Aim of the task: Please state how many lines in the records contain the string "cite", with no words besides the number.

Material provided START

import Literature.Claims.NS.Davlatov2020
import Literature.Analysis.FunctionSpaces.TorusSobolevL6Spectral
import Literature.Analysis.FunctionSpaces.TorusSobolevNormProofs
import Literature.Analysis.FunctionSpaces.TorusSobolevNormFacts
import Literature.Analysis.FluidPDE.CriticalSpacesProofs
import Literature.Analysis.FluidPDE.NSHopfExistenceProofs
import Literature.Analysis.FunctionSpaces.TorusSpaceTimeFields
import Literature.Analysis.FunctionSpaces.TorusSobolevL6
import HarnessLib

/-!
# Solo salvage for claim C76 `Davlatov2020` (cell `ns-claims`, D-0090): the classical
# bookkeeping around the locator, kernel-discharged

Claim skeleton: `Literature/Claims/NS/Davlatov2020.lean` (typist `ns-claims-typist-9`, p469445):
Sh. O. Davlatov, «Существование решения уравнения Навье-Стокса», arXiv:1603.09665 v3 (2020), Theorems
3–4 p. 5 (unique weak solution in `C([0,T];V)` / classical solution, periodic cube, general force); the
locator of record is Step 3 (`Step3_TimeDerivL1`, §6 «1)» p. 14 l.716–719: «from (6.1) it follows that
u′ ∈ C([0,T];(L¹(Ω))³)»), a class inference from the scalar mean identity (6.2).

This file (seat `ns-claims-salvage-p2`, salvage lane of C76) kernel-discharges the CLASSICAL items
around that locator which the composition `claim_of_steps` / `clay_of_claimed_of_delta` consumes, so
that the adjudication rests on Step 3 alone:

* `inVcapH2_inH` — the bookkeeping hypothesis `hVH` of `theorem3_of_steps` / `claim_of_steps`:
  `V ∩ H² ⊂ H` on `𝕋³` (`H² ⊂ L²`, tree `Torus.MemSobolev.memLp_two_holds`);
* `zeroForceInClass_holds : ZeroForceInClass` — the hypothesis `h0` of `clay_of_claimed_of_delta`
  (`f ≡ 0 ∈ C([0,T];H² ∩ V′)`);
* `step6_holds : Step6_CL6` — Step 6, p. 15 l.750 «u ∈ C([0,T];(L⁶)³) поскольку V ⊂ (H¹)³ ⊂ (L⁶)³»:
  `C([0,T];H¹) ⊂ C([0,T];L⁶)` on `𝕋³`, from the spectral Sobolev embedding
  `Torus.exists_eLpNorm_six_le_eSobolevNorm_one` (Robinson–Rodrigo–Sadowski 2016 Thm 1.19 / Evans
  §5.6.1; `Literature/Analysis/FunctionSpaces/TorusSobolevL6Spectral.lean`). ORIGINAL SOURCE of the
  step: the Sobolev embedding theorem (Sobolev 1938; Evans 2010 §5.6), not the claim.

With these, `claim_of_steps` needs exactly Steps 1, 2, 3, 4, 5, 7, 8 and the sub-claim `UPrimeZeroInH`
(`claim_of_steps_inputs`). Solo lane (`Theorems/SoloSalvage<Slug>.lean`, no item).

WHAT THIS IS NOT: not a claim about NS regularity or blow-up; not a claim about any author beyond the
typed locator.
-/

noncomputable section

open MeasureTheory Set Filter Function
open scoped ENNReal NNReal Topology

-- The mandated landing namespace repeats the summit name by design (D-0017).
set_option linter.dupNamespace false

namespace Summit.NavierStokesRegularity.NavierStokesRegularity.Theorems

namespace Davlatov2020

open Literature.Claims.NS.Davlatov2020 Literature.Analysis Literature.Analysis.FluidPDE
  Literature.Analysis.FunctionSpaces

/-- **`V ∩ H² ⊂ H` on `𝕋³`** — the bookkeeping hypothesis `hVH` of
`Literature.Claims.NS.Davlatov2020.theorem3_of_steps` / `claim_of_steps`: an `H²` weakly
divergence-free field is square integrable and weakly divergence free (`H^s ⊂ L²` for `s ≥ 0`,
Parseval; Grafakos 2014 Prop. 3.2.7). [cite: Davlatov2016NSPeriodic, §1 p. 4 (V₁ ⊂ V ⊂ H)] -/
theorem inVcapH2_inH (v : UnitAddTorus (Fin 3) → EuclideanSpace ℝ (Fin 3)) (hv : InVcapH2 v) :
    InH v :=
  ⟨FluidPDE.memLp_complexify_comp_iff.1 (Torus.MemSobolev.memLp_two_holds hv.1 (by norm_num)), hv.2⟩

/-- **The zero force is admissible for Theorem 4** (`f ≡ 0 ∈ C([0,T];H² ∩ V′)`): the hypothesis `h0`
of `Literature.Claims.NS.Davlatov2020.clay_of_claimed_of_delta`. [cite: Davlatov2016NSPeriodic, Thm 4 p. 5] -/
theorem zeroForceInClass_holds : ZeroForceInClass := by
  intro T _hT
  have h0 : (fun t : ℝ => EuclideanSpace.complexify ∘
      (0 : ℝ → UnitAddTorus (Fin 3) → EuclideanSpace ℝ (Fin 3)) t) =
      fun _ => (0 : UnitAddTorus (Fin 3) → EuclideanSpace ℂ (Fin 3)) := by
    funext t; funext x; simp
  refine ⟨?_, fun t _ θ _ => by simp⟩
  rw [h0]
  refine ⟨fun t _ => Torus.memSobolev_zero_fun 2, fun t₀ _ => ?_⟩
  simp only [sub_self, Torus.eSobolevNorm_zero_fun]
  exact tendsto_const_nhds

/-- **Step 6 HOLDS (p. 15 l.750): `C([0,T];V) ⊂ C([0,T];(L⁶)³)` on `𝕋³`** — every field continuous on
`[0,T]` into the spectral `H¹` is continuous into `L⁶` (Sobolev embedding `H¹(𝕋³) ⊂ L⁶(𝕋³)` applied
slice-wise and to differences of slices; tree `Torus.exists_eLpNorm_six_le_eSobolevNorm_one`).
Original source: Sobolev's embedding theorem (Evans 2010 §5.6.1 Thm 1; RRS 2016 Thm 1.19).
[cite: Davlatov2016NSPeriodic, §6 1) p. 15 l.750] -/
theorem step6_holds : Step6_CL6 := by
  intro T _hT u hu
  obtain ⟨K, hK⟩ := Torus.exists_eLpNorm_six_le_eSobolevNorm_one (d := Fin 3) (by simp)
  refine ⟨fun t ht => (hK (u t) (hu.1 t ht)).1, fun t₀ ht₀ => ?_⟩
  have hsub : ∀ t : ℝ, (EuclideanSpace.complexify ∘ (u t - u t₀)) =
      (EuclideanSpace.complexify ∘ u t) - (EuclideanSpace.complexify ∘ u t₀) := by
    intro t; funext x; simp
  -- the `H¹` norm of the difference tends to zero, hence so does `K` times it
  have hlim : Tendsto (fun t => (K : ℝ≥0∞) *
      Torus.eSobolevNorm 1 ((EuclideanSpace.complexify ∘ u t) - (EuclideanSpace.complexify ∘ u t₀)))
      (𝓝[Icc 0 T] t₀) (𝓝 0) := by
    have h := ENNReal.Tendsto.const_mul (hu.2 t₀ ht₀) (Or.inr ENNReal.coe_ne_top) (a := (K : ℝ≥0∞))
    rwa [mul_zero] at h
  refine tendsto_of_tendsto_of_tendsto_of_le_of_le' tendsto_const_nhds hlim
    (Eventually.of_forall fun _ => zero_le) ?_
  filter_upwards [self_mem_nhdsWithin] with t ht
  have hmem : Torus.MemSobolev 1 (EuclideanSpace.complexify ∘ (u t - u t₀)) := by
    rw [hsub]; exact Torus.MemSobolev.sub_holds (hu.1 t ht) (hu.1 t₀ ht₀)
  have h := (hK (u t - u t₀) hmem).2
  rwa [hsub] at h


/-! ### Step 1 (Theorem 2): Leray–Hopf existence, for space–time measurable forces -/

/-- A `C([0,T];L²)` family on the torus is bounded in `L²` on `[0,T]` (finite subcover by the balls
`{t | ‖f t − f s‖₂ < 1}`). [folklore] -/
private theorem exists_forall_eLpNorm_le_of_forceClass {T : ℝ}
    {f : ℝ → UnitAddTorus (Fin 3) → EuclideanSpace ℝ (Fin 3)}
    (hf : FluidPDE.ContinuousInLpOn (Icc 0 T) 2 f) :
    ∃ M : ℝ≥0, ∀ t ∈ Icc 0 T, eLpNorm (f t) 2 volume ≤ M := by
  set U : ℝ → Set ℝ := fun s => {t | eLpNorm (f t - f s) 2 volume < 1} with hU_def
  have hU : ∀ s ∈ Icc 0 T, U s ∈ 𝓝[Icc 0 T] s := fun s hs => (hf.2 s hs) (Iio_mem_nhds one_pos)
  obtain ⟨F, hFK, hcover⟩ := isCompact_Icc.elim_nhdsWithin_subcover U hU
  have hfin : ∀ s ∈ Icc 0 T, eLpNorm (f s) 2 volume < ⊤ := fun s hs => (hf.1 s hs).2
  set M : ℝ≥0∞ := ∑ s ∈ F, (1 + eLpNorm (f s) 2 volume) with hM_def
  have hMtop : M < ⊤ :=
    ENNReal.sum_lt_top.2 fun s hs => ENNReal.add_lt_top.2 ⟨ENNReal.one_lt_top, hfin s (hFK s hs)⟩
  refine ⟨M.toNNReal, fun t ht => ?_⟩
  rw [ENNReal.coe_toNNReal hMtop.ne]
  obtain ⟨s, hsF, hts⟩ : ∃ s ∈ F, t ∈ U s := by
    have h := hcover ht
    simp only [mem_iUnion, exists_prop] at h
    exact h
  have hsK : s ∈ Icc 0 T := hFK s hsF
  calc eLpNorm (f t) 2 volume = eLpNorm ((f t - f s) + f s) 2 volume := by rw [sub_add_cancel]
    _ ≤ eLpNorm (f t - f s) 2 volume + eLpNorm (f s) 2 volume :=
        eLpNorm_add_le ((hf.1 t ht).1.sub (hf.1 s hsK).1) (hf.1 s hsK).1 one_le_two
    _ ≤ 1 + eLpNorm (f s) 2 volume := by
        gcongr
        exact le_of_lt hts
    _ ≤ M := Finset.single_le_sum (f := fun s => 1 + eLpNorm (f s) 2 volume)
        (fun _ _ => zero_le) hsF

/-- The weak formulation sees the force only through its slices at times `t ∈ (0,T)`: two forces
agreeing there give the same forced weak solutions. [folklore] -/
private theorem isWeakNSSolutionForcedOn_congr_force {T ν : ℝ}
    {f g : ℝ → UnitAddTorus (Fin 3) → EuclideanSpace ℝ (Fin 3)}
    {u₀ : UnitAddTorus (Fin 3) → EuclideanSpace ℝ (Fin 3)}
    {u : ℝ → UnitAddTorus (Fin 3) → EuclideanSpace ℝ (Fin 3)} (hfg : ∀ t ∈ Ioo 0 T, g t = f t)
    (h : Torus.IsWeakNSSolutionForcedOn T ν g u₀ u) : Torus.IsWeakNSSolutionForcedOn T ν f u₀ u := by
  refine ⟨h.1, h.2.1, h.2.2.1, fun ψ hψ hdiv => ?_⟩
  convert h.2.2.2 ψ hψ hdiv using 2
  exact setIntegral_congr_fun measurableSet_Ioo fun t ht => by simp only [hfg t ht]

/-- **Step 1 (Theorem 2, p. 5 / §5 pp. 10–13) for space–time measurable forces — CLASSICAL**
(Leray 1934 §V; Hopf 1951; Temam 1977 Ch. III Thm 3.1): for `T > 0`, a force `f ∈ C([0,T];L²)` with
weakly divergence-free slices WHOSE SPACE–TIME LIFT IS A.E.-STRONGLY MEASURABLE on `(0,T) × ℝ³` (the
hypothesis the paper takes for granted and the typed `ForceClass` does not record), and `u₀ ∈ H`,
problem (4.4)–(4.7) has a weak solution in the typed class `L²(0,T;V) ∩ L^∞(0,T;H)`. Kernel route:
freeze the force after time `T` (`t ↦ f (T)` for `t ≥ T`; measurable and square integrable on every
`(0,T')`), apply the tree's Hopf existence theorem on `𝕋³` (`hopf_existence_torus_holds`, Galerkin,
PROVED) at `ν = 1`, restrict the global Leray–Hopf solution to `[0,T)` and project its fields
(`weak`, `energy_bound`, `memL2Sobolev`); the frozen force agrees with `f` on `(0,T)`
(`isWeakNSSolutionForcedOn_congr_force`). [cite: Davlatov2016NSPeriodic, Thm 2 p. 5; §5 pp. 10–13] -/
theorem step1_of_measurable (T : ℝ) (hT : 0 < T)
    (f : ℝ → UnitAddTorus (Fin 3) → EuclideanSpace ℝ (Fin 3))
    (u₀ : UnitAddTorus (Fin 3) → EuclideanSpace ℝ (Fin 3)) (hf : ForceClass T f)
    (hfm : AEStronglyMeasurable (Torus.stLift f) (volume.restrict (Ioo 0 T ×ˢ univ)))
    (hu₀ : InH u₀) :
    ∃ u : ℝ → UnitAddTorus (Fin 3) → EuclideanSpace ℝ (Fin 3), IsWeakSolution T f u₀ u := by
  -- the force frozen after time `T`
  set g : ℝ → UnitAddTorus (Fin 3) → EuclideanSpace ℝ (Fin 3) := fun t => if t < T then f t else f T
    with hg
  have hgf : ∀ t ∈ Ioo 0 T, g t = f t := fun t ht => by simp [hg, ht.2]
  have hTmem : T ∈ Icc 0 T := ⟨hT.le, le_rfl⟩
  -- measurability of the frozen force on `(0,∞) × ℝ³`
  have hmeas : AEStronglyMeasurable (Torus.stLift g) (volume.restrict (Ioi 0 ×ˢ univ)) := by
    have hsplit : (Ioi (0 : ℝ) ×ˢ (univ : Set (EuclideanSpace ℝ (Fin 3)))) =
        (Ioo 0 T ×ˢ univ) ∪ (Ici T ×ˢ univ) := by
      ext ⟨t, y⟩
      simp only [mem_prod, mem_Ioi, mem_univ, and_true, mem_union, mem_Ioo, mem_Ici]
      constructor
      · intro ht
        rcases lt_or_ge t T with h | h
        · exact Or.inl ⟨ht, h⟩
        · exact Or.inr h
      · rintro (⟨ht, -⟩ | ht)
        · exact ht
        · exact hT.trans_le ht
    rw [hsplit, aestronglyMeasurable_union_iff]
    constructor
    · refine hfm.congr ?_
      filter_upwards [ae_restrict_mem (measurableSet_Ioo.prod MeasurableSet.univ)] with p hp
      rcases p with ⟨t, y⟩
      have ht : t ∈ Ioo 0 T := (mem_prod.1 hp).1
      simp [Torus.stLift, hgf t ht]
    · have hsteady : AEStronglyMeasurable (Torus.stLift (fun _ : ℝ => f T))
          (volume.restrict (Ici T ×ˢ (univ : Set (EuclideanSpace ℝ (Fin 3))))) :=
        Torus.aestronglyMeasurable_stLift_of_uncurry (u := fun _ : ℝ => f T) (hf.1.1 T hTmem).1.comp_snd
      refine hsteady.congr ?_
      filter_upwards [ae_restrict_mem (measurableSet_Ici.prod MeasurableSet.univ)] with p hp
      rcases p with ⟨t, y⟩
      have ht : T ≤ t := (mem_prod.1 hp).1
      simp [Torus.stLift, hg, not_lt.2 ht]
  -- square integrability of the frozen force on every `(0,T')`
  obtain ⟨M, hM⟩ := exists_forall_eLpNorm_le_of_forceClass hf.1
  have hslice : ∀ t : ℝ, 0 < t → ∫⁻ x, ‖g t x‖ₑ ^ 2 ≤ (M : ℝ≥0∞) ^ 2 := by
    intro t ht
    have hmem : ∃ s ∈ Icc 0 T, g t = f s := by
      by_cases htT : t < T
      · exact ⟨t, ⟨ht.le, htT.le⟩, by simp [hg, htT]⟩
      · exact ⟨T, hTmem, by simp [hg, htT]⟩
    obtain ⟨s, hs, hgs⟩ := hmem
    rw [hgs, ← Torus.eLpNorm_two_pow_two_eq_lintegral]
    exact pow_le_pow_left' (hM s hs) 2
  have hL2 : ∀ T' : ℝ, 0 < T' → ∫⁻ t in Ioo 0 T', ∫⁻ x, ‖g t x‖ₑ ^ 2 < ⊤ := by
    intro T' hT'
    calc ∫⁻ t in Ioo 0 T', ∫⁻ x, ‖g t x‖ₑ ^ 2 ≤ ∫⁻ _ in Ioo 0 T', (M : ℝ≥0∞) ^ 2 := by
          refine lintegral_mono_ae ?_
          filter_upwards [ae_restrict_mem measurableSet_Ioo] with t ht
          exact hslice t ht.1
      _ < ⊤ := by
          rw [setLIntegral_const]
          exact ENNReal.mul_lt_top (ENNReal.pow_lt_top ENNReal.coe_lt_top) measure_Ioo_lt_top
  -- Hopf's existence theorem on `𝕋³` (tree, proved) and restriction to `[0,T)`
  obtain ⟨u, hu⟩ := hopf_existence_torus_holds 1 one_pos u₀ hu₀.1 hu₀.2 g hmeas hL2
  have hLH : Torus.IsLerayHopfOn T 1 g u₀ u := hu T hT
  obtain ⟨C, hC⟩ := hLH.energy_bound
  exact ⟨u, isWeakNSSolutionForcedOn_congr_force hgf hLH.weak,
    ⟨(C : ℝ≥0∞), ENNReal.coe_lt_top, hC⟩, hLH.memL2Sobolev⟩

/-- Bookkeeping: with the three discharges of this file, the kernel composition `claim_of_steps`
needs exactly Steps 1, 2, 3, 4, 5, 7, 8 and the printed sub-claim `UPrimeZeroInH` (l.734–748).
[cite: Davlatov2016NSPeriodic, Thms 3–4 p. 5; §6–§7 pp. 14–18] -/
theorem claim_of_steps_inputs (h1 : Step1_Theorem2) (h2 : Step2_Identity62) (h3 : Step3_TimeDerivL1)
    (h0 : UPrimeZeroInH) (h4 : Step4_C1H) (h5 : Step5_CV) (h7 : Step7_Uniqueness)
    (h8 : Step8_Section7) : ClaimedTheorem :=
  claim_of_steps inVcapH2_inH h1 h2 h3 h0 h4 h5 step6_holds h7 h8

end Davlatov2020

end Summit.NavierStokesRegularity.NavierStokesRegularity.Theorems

Material provided END

Your solution: 5